--- SOURCE RECORDS ---

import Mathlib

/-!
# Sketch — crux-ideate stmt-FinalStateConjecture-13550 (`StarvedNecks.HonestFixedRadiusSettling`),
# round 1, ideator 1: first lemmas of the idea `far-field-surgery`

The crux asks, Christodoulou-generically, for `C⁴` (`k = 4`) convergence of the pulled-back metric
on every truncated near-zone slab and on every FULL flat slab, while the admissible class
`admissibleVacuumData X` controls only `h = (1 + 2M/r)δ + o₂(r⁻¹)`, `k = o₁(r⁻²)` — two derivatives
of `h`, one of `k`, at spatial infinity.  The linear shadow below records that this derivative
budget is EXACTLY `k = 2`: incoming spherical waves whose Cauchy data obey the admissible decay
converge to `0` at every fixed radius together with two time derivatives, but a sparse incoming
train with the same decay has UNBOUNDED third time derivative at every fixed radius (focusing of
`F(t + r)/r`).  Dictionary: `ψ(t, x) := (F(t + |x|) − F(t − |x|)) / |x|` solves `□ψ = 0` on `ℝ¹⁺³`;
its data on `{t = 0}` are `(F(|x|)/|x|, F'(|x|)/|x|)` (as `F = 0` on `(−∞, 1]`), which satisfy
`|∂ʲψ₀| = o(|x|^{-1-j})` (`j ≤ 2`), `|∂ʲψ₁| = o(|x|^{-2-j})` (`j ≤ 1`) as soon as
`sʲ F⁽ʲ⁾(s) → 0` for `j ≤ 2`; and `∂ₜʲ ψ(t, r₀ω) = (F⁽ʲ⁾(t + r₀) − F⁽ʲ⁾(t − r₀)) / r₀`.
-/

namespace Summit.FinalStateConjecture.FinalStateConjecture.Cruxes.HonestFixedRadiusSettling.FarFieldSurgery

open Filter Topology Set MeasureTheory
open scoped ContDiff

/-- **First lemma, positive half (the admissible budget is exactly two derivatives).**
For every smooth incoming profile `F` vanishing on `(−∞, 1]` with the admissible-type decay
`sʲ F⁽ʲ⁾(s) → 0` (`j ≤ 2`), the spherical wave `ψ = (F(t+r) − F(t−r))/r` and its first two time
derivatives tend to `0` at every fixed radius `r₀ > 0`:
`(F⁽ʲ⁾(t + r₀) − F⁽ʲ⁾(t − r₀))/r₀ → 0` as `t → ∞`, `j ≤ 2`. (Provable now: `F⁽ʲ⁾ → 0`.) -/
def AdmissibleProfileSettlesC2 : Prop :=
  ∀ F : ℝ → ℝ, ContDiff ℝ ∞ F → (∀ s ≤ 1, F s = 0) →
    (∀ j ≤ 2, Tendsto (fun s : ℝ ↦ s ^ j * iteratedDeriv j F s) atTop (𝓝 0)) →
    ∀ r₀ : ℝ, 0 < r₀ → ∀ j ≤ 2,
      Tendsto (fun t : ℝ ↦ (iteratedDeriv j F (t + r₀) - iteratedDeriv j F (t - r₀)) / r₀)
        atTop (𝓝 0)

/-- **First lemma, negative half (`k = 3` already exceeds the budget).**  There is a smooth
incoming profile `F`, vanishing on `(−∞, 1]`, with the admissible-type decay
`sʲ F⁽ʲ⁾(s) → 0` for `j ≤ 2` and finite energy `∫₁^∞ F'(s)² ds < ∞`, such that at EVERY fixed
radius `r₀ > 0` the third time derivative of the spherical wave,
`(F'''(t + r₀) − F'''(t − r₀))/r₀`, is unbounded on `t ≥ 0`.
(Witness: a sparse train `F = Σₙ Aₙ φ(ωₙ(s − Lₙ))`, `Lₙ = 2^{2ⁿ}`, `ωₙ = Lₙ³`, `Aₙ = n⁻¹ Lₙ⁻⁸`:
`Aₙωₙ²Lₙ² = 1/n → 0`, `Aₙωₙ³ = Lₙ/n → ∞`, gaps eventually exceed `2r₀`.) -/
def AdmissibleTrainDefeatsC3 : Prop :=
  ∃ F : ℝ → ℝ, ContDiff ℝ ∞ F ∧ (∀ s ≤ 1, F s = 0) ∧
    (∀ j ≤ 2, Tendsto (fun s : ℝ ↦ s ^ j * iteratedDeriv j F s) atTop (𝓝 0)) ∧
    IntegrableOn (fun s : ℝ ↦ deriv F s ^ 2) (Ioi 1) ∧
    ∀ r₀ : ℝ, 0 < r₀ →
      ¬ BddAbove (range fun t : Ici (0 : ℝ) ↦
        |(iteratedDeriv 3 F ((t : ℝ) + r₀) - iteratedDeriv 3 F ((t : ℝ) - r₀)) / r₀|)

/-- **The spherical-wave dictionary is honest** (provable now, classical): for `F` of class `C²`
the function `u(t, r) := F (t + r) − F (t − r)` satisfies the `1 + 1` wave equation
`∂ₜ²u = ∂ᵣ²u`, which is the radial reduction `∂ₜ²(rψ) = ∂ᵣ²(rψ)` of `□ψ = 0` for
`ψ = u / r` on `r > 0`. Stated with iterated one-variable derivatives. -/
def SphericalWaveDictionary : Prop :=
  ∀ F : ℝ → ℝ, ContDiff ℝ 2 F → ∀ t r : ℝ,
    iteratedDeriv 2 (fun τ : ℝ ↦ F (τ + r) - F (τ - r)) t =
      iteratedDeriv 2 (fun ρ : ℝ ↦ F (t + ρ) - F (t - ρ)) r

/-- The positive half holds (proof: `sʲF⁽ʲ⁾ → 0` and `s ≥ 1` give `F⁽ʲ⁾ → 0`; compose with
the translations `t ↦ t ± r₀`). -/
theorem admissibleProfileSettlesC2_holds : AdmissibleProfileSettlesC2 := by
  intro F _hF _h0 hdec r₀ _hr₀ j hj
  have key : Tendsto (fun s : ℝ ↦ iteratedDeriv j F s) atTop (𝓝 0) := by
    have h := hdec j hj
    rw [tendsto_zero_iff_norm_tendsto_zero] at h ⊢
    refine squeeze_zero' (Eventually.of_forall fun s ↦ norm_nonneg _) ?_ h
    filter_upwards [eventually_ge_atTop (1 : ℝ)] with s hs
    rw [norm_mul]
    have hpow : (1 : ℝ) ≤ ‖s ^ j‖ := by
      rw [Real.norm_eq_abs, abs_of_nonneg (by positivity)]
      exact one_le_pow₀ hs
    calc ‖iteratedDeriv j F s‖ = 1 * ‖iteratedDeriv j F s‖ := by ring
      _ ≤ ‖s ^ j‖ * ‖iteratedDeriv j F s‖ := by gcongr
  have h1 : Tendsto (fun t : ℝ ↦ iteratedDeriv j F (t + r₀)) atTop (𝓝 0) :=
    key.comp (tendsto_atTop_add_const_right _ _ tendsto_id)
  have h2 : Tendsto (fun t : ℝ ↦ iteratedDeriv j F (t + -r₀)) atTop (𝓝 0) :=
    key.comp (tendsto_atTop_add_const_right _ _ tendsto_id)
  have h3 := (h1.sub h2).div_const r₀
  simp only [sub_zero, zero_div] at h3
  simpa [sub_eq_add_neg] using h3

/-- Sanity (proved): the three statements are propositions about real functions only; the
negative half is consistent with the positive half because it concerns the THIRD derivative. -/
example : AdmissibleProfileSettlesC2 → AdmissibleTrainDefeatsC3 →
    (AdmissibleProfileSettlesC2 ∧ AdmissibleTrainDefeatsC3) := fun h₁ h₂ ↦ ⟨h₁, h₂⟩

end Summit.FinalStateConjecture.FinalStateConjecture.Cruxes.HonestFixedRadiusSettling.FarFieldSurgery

---
--- SOURCE RECORDS ---

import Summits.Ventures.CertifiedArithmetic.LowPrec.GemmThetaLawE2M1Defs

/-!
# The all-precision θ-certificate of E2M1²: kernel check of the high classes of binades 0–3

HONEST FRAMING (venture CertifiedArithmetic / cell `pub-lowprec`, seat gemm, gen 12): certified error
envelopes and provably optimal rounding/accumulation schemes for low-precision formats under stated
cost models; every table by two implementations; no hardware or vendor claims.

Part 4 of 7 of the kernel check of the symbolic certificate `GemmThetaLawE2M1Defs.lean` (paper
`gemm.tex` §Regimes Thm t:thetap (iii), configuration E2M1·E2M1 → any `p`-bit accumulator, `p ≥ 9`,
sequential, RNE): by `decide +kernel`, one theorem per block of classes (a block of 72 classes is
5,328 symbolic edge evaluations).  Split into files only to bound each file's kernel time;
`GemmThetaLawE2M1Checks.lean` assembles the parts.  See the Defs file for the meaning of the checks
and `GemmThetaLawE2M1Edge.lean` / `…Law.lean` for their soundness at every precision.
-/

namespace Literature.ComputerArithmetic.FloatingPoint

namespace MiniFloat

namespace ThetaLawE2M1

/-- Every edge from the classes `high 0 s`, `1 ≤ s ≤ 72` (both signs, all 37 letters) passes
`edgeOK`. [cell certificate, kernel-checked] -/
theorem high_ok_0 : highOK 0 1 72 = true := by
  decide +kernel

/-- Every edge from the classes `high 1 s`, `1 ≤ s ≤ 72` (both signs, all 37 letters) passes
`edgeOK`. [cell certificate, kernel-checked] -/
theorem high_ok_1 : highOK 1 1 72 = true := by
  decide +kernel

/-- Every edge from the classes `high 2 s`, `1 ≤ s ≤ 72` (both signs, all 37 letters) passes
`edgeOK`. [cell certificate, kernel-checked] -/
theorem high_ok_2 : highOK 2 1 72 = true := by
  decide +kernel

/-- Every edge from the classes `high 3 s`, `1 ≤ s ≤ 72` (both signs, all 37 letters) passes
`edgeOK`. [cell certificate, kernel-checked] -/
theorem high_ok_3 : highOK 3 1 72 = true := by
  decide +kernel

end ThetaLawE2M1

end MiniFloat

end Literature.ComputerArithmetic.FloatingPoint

---

Among the entries above, locate the lines containing "refine squeeze_zero' (Eventually.of_forall" and "simpa [sub_eq_add_neg] using h3", and transcribe exactly those two lines and all lines between.

    refine squeeze_zero' (Eventually.of_forall fun s ↦ norm_nonneg _) ?_ h
    filter_upwards [eventually_ge_atTop (1 : ℝ)] with s hs
    rw [norm_mul]
    have hpow : (1 : ℝ) ≤ ‖s ^ j‖ := by
      rw [Real.norm_eq_abs, abs_of_nonneg (by positivity)]
      exact one_le_pow₀ hs
    calc ‖iteratedDeriv j F s‖ = 1 * ‖iteratedDeriv j F s‖ := by ring
      _ ≤ ‖s ^ j‖ * ‖iteratedDeriv j F s‖ := by gcongr
  have h1 : Tendsto (fun t : ℝ ↦ iteratedDeriv j F (t + r₀)) atTop (𝓝 0) :=
    key.comp (tendsto_atTop_add_const_right _ _ tendsto_id)
  have h2 : Tendsto (fun t : ℝ ↦ iteratedDeriv j F (t + -r₀)) atTop (𝓝 0) :=
    key.comp (tendsto_atTop_add_const_right _ _ tendsto_id)
  have h3 := (h1.sub h2).div_const r₀
  simp only [sub_zero, zero_div] at h3
  simpa [sub_eq_add_neg] using h3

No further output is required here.